== Source records ==

/-!
# The twisted partition function is bounded by the untwisted one (Tomboulis–Yaffe / Kanazawa)

For Wilson's lattice gauge theory on the torus `(ℤ/Lℤ)^d`, `L` even, with a compact gauge group
`G`, a continuous matrix representation `ρ` and ANY real `β`, 't Hooft's twisted partition
function `Z_{β,L}(z; q)` of
`Literature.MathematicalPhysics.QuantumFieldTheory.twistedPartitionFunction`
(central twist `z` on a coclosed stack of plaquettes of the plane `q`) satisfies

  `Z_{β,L}(z; q) ≤ Z_{β,L}(1; q)`      (`twistedPartitionFunction_le_untwisted_plane`),

i.e. the vortex free energy `-log (Z(z)/Z(1))` is non-negative, for every plane `q`: first for the
planes `q = (0, ν)` containing the `0`-axis (`twistedPartitionFunction_le_untwisted`; `0` is the
reflection direction of the site-reflection-positivity theorem
`wilsonExpectation_siteReflectionPositive` of this tree), then for all planes by a relabelling of
the axes (section `AllPlanes`).

This is the item recorded as "Not here" in `TwistedPartitionFunction.lean` ("the transfer-matrix
bound `Z(z; q) ≤ Z(1; q)` (reflection positivity)").

## Source and proof

T. Kanazawa, *Generalizing the Tomboulis–Yaffe inequality to SU(N) lattice gauge theories and
general classical spin systems*, Ann. Phys. 324 (2009) 1634–1665 (arXiv:0808.3442), §2, Lemma 2,
eq. (17) (arXiv numbering): `0 ≤ ⟨𝒪^{[k]}[𝒱]⟩ ≤ 1` where `⟨𝒪^{[k]}[𝒱]⟩ = Z^{[k]}_Λ / Z_Λ` (eq. (8)),
proved there by reflection positivity in a hyperplane through SITES ("we never use
link-reflections"), the Schwarz inequality `|⟨F⟩| ≤ ⟨F θF⟩^{1/2}`, `θ[𝒪^{[k]}[𝒱]] = 𝒪^{[-k]}[𝒱^θ]`
(eq. (15)) and `⟨𝒪^{[k]}[𝒱] 𝒪^{[-k]}[𝒱^θ]⟩ = ⟨𝒪^{[0]}[𝒱]⟩ = 1` (Lemma 1, eq. (11): two opposite
twists on homologous stacks cancel by a change of variables). The source states it for `G = SU(N)`,
`z = e^{2πik/N}`; its proof uses only that `z` is central and that the Wilson weight is site-
reflection positive, and is carried out here for any compact `G`, central `z`, continuous `ρ` and
real `β`. For `SU(2)` this is the input of the Tomboulis–Yaffe inequality (E. T. Tomboulis,
L. G. Yaffe, Comm. Math. Phys. 100 (1985) 313) and proposition IV.1, eq. (4.5), of
E. T. Tomboulis, arXiv:0707.2179 (there for non-negative character coefficients, by reflection in
planes without sites).

We follow Kanazawa's three steps literally, in the un-normalised form (integrals against the
product Haar measure `∏ₑ dU_e`, no division by `Z`):
* `F(U) = exp(-β S_z(U)) / exp(-β S_1(U))` is a bounded measurable observable of the four links of
  the stack plaquettes, which for the stack `{x_0 = 0, x_ν = 0}` lie in the closed positive half
  `0 ≤ t ≤ L/2` of the site reflection `θ' t = -t` (the stack plaquettes are
  `WilsonSiteRP.IsSitePosPlaq`);
* `F ∘ Θ'` is the same observable for the twist `z⁻¹` on the reflected stack `{x_0 = -1, x_ν = 0}`
  (`insertedWilsonAction_stack_negReflect`: the reflected temporal holonomy is a conjugate of the
  inverse, `Re tr ρ(z h⁻¹) = Re tr ρ(z⁻¹ h)`);
* the two opposite stacks cancel: `Z_{z on {x_0=0}, z⁻¹ on {x_0=-1}} = Z(1)`
  (`insertedPartitionFunction_stack_mul_inv_stack`, one coboundary move of
  `TwistedPartitionFunction.stackInsertion_mul_coboundary_fst`);
* site reflection positivity (`WilsonSiteRP.integral_siteIntegrand_nonneg`) applied to the real
  observable `Z(1)·F - Z(z)` gives `0 ≤ Z(1)³ - Z(1) Z(z)²`, whence `Z(z) ≤ Z(1)` (`Z(1) > 0`).

No sign condition on `β` and no `L ≥ 4`: `L` even (and `L ≠ 0`) suffices, exactly as for the
site-reflection-positivity theorem used.

## Not here

The electric-flux free energy (Kanazawa's (18)), the strict inequality `Z(z; q) < Z(1; q)`, and the
Tomboulis–Yaffe inequality itself (Kanazawa's Theorem 2).
-/

open MeasureTheory Finset Complex
open scoped ComplexConjugate ComplexOrder

namespace Literature.MathematicalPhysics.QuantumFieldTheory

noncomputable section

open WilsonRP WilsonSiteRP

/-! ## Algebra of stack insertions -/

section Algebra

variable {d L : ℕ} {G : Type*} [Group G]

/-- A `z`-stack times a `z⁻¹`-stack at the same place is the trivial insertion. [folklore] -/
private theorem stackInsertion_mul_stackInsertion_inv (z : G)
    (q : {p : Fin d × Fin d // p.1 < p.2}) (a b : ZMod L) (p : Plaquette d L) :
    stackInsertion z q a b p * stackInsertion z⁻¹ q a b p = 1 := by
  unfold stackInsertion
  split_ifs <;> simp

== Problem to work on ==
Starting with the line that contains "Tomboulis–Yaffe inequality itself", restate every line through the end of the records above, exactly and with no other lines.

== Response ==
Tomboulis–Yaffe inequality itself (Kanazawa's Theorem 2).
-/

open MeasureTheory Finset Complex
open scoped ComplexConjugate ComplexOrder

namespace Literature.MathematicalPhysics.QuantumFieldTheory

noncomputable section

open WilsonRP WilsonSiteRP

/-! ## Algebra of stack insertions -/

section Algebra

variable {d L : ℕ} {G : Type*} [Group G]

/-- A `z`-stack times a `z⁻¹`-stack at the same place is the trivial insertion. [folklore] -/
private theorem stackInsertion_mul_stackInsertion_inv (z : G)
    (q : {p : Fin d × Fin d // p.1 < p.2}) (a b : ZMod L) (p : Plaquette d L) :
    stackInsertion z q a b p * stackInsertion z⁻¹ q a b p = 1 := by
  unfold stackInsertion
  split_ifs <;> simp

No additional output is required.